Repeat verbatim only the lines from the opening of the material below through the one that contains "has an oriented".

==========

/-- **A knot with a tubular neighbourhood does not separate `S³`**: `S³ ∖ K` is preconnected,
since `S³ = (S³ ∖ K) ∪ ν(S¹ × ℝ²)` is a cover of the connected `S³` by two open sets with connected
intersection `ν(S¹ × (ℝ² ∖ 0))` (`IsPreconnected.of_isOpen_cover`). Cf. Rolfsen (1976), §3.A;
proved here (same argument as `TwoKnot.TubularNbhd.isPathConnected_compl_range`). [folklore] -/
theorem isPreconnected_compl_range (ν : Knot.TubularNbhd K) : IsPreconnected (range ⇑K)ᶜ := by
  haveI : PreconnectedSpace (Metric.sphere (0 : EuclideanSpace ℝ (Fin 4)) 1) :=
    Subtype.preconnectedSpace
      (isPreconnected_sphere (one_lt_rank_euclideanSpace (by norm_num)) _ _)
  have hcov : (range ⇑K)ᶜ ∪ range ⇑ν = univ := by
    refine eq_univ_of_forall fun a ↦ ?_
    by_cases ha : a ∈ range ⇑K
    · exact Or.inr (ν.range_subset_range ha)
    · exact Or.inl ha
  refine IsPreconnected.of_isOpen_cover K.isClosed_range.isOpen_compl ν.isOpen_range hcov ?_
  rw [ν.compl_range_inter_range]
  exact isPreconnected_compl_zeroSection.image _ ν.continuous.continuousOn

/-- **The complement of a knot with a tubular neighbourhood is path connected**: `S³ ∖ K` is
open, connected (`isPreconnected_compl_range`), nonempty (`ν.basePoint`), and `S³` is locally path
connected. Cf. Rolfsen (1976), §3.A; proved here. [folklore] -/
theorem isPathConnected_compl_range (ν : Knot.TubularNbhd K) : IsPathConnected (range ⇑K)ᶜ := by
  haveI : LocallyPathConnectedSpace (Metric.sphere (0 : EuclideanSpace ℝ (Fin 4)) 1) :=
    ChartedSpace.locallyPathConnectedSpace (EuclideanSpace ℝ (Fin 3)) _
  rw [← K.isClosed_range.isOpen_compl.isConnected_iff_isPathConnected]
  exact ⟨⟨ν.basePoint, ν.basePoint.2⟩, ν.isPreconnected_compl_range⟩

/-- The knot complement `K.complement`, as a space, is path connected (for a knot with an
oriented tubular neighbourhood). Cf. Rolfsen (1976), §3.A; proved here. [folklore] -/
theorem pathConnectedSpace_complement (ν : Knot.TubularNbhd K) : PathConnectedSpace K.complement :=
  isPathConnected_iff_pathConnectedSpace.1 ν.isPathConnected_compl_range

end Knot.TubularNbhd

/-- **The complement of a knot in `S³` is path connected** — discharge of the named fact
`Knot.pathConnectedSpace_complement` of `Literature.Topology.FourManifolds.KnotGroup`: every knot
has an oriented tubular neighbourhood (`Knot.nonempty_tubularNbhd_holds`, Hirsch (1976), §4.5
Thm 5.2), and then `Knot.TubularNbhd.pathConnectedSpace_complement` applies. Rolfsen (1976), §3.A.
[cite: Rolfsen1976, §3.A] -/
theorem Knot.pathConnectedSpace_complement_holds : Knot.pathConnectedSpace_complement := fun K ↦
  (Knot.nonempty_tubularNbhd_holds K).elim fun ν ↦ ν.pathConnectedSpace_complement

/-! ### A bounding disc contracts the loop of `J` in `S³ ∖ K` -/

namespace Knot

variable {K J : Knot} (h : Disjoint (range ⇑K) (range ⇑J))

/-- A convex combination of two points of the unit circle lies in the closed unit disc.
[folklore] -/
theorem convexCombo_mem_closedBall (u v : Metric.sphere (0 : EuclideanSpace ℝ (Fin 2)) 1)
    (s : unitInterval) :
    (1 - (s : ℝ)) • (u : EuclideanSpace ℝ (Fin 2)) + (s : ℝ) • (v : EuclideanSpace ℝ (Fin 2)) ∈
      Metric.closedBall (0 : EuclideanSpace ℝ (Fin 2)) 1 :=
  convex_closedBall (0 : EuclideanSpace ℝ (Fin 2)) 1 (Metric.sphere_subset_closedBall u.2)
    (Metric.sphere_subset_closedBall v.2) (sub_nonneg.2 s.2.2) s.2.1 (sub_add_cancel 1 _)

/-- **A bounding disc contracts the loop of `J`.** If `f : ℝ² → S³` is continuous on the closed
unit disc, restricts to `J` on the unit circle and misses `K` on the closed disc, then the loop of
`J` is null-homotopic (rel base point) in `S³ ∖ K`: `(s, θ) ↦ f ((1 - s) e^{2πiθ} + s · 1)` — the
image under `f` of the straight-line homotopy, inside the convex disc, from the boundary circle to
the constant loop at `1` — is a homotopy of loops in `S³ ∖ K` from the loop of `J` to the constant
loop at `J (1, 0)`. Rolfsen (1976), §5.D (2). [cite: Rolfsen1976, §5.D] -/
theorem homotopic_loopInCompl_refl
    (hdisc : ∃ f : EuclideanSpace ℝ (Fin 2) → Metric.sphere (0 : EuclideanSpace ℝ (Fin 4)) 1,
      ContinuousOn f (Metric.closedBall 0 1) ∧
      (∀ u : Metric.sphere (0 : EuclideanSpace ℝ (Fin 2)) 1, f u = J u) ∧
      ∀ x ∈ Metric.closedBall (0 : EuclideanSpace ℝ (Fin 2)) 1, f x ∉ range ⇑K) :
    (K.loopInCompl J h).Homotopic (Path.refl _) := by
  obtain ⟨f, hf, hfJ, hfK⟩ := hdisc
  exact ⟨{
    toFun p := ⟨f ((1 - (p.1 : ℝ)) • (circlePoint (2 * Real.pi * p.2) : EuclideanSpace ℝ (Fin 2)) +
        (p.1 : ℝ) • (circlePoint 0 : EuclideanSpace ℝ (Fin 2))),
      (SphereEmbedding.mem_complement_iff _ _).2 (hfK _ (convexCombo_mem_closedBall _ _ p.1))⟩
    continuous_toFun := by
      refine Continuous.subtype_mk ?_ _
      refine hf.comp_continuous ?_ fun p ↦ convexCombo_mem_closedBall _ _ p.1
      fun_prop
    map_zero_left θ := by
      apply Subtype.ext
      simp [hfJ]
    map_one_left θ := by
      apply Subtype.ext
      simp [hfJ]
    prop' s θ hθ := by
      apply Subtype.ext
      have hθ' : circlePoint (2 * Real.pi * θ) = circlePoint 0 := by
        rcases hθ with rfl | rfl
        · rw [Set.Icc.coe_zero, mul_zero]
        · rw [Set.Icc.coe_one, mul_one, ← zero_add (2 * Real.pi), circlePoint_add_two_pi]
      simp only [ContinuousMap.coe_mk, Path.coe_toContinuousMap, coe_loopInCompl_apply, hθ',
        ← add_smul, sub_add_cancel, one_smul, hfJ] }⟩

/-- **A null-homotopic loop has linking number zero, for every choice of `(ν, γ)`**: if the loop of
`J` is null-homotopic in `S³ ∖ K`, then for every tubular neighbourhood `ν` of `K` and every path
`γ` from `ν.basePoint` to `J (1, 0)` the class of `γ · J · γ⁻¹` in `π₁(S³ ∖ K, ν.basePoint)ᵃᵇ`
is trivial, i.e. the `0`-th power of the class of the meridian
(`γ · J · γ⁻¹ ≃ γ · γ⁻¹ ≃ const`). Rolfsen (1976), §5.D (2). [cite: Rolfsen1976, §5.D] -/
theorem HasLinkingNumber.of_homotopic_refl (hJ : (K.loopInCompl J h).Homotopic (Path.refl _))
    (ν : Knot.TubularNbhd K)
    (γ : Path ν.basePoint ⟨J (circlePoint 0), mem_complement_of_disjoint h _⟩) :
    Abelianization.of (FundamentalGroup.fromPath
        (Path.Homotopic.Quotient.mk ((γ.trans (K.loopInCompl J h)).trans γ.symm))) =
      Abelianization.of (FundamentalGroup.fromPath (Path.Homotopic.Quotient.mk ν.meridian)) ^
        (0 : ℤ) := by
  have htriv : ((γ.trans (K.loopInCompl J h)).trans γ.symm).Homotopic (Path.refl _) :=
    (((Path.Homotopic.hcomp (Path.Homotopic.hcomp (Path.Homotopic.refl γ) hJ)
      (Path.Homotopic.refl γ.symm)).trans
      (Path.Homotopic.hcomp (Path.Homotopic.trans_refl γ) (Path.Homotopic.refl γ.symm))).trans
      (Path.Homotopic.trans_symm γ))
  rw [Path.Homotopic.Quotient.eq.2 htriv, zpow_zero]
  rfl

/-- **`lk(K, J) = 0` for `J` bounding a disc missing `K`, given a tubular neighbourhood of `K`.**
With `ν` an oriented tubular neighbourhood of `K`: `S³ ∖ K` is path connected
(`Knot.TubularNbhd.pathConnectedSpace_complement`), so there is a path `γ` from `ν.basePoint` to
`J (1, 0)`, and the class of `γ · J · γ⁻¹` is trivial by `HasLinkingNumber.of_homotopic_refl` and
`homotopic_loopInCompl_refl`. Rolfsen (1976), §5.D (definition (2)). [cite: Rolfsen1976, §5.D] -/
theorem hasLinkingNumber_zero_of_exists_disc_of_tubularNbhd (K J : Knot)
    (h : Disjoint (range ⇑K) (range ⇑J)) (ν : Knot.TubularNbhd K)
    (hdisc : ∃ f : EuclideanSpace ℝ (Fin 2) → Metric.sphere (0 : EuclideanSpace ℝ (Fin 4)) 1,
      ContinuousOn f (Metric.closedBall 0 1) ∧
      (∀ u : Metric.sphere (0 : EuclideanSpace ℝ (Fin 2)) 1, f u = J u) ∧
      ∀ x ∈ Metric.closedBall (0 : EuclideanSpace ℝ (Fin 2)) 1, f x ∉ range ⇑K) :
    K.HasLinkingNumber J h 0 := by
  haveI := ν.pathConnectedSpace_complement
  exact ⟨ν, PathConnectedSpace.somePath _ _,
    HasLinkingNumber.of_homotopic_refl h (homotopic_loopInCompl_refl h hdisc) ν _⟩

/-- **A knot bounding a disc in the complement has linking number zero** — discharge of the named
fact `Knot.hasLinkingNumber_zero_of_exists_disc`: if `J` extends to a continuous map of the closed
unit disc into `S³ ∖ K`, then `lk(K, J) = 0`. The tubular neighbourhood of `K` required by the
definition of `HasLinkingNumber` exists by `Knot.nonempty_tubularNbhd_holds` (Hirsch (1976), §4.5
Thm 5.2); then `hasLinkingNumber_zero_of_exists_disc_of_tubularNbhd`. Rolfsen (1976), §5.D
(definition (2): a loop null-homotopic in `S³ ∖ K` is null-homologous there).
[cite: Rolfsen1976, §5.D] -/
theorem hasLinkingNumber_zero_of_exists_disc_holds : hasLinkingNumber_zero_of_exists_disc :=
  fun K J h hdisc ↦ (Knot.nonempty_tubularNbhd_holds K).elim fun ν ↦
    hasLinkingNumber_zero_of_exists_disc_of_tubularNbhd K J h ν hdisc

==========

Completed exercise:
/-- **A knot with a tubular neighbourhood does not separate `S³`**: `S³ ∖ K` is preconnected,
since `S³ = (S³ ∖ K) ∪ ν(S¹ × ℝ²)` is a cover of the connected `S³` by two open sets with connected
intersection `ν(S¹ × (ℝ² ∖ 0))` (`IsPreconnected.of_isOpen_cover`). Cf. Rolfsen (1976), §3.A;
proved here (same argument as `TwoKnot.TubularNbhd.isPathConnected_compl_range`). [folklore] -/
theorem isPreconnected_compl_range (ν : Knot.TubularNbhd K) : IsPreconnected (range ⇑K)ᶜ := by
  haveI : PreconnectedSpace (Metric.sphere (0 : EuclideanSpace ℝ (Fin 4)) 1) :=
    Subtype.preconnectedSpace
      (isPreconnected_sphere (one_lt_rank_euclideanSpace (by norm_num)) _ _)
  have hcov : (range ⇑K)ᶜ ∪ range ⇑ν = univ := by
    refine eq_univ_of_forall fun a ↦ ?_
    by_cases ha : a ∈ range ⇑K
    · exact Or.inr (ν.range_subset_range ha)
    · exact Or.inl ha
  refine IsPreconnected.of_isOpen_cover K.isClosed_range.isOpen_compl ν.isOpen_range hcov ?_
  rw [ν.compl_range_inter_range]
  exact isPreconnected_compl_zeroSection.image _ ν.continuous.continuousOn

/-- **The complement of a knot with a tubular neighbourhood is path connected**: `S³ ∖ K` is
open, connected (`isPreconnected_compl_range`), nonempty (`ν.basePoint`), and `S³` is locally path
connected. Cf. Rolfsen (1976), §3.A; proved here. [folklore] -/
theorem isPathConnected_compl_range (ν : Knot.TubularNbhd K) : IsPathConnected (range ⇑K)ᶜ := by
  haveI : LocallyPathConnectedSpace (Metric.sphere (0 : EuclideanSpace ℝ (Fin 4)) 1) :=
    ChartedSpace.locallyPathConnectedSpace (EuclideanSpace ℝ (Fin 3)) _
  rw [← K.isClosed_range.isOpen_compl.isConnected_iff_isPathConnected]
  exact ⟨⟨ν.basePoint, ν.basePoint.2⟩, ν.isPreconnected_compl_range⟩

/-- The knot complement `K.complement`, as a space, is path connected (for a knot with an
oriented tubular neighbourhood). Cf. Rolfsen (1976), §3.A; proved here. [folklore] -/
theorem pathConnectedSpace_complement (ν : Knot.TubularNbhd K) : PathConnectedSpace K.complement :=
  isPathConnected_iff_pathConnectedSpace.1 ν.isPathConnected_compl_range

end Knot.TubularNbhd

/-- **The complement of a knot in `S³` is path connected** — discharge of the named fact
`Knot.pathConnectedSpace_complement` of `Literature.Topology.FourManifolds.KnotGroup`: every knot
has an oriented tubular neighbourhood (`Knot.nonempty_tubularNbhd_holds`, Hirsch (1976), §4.5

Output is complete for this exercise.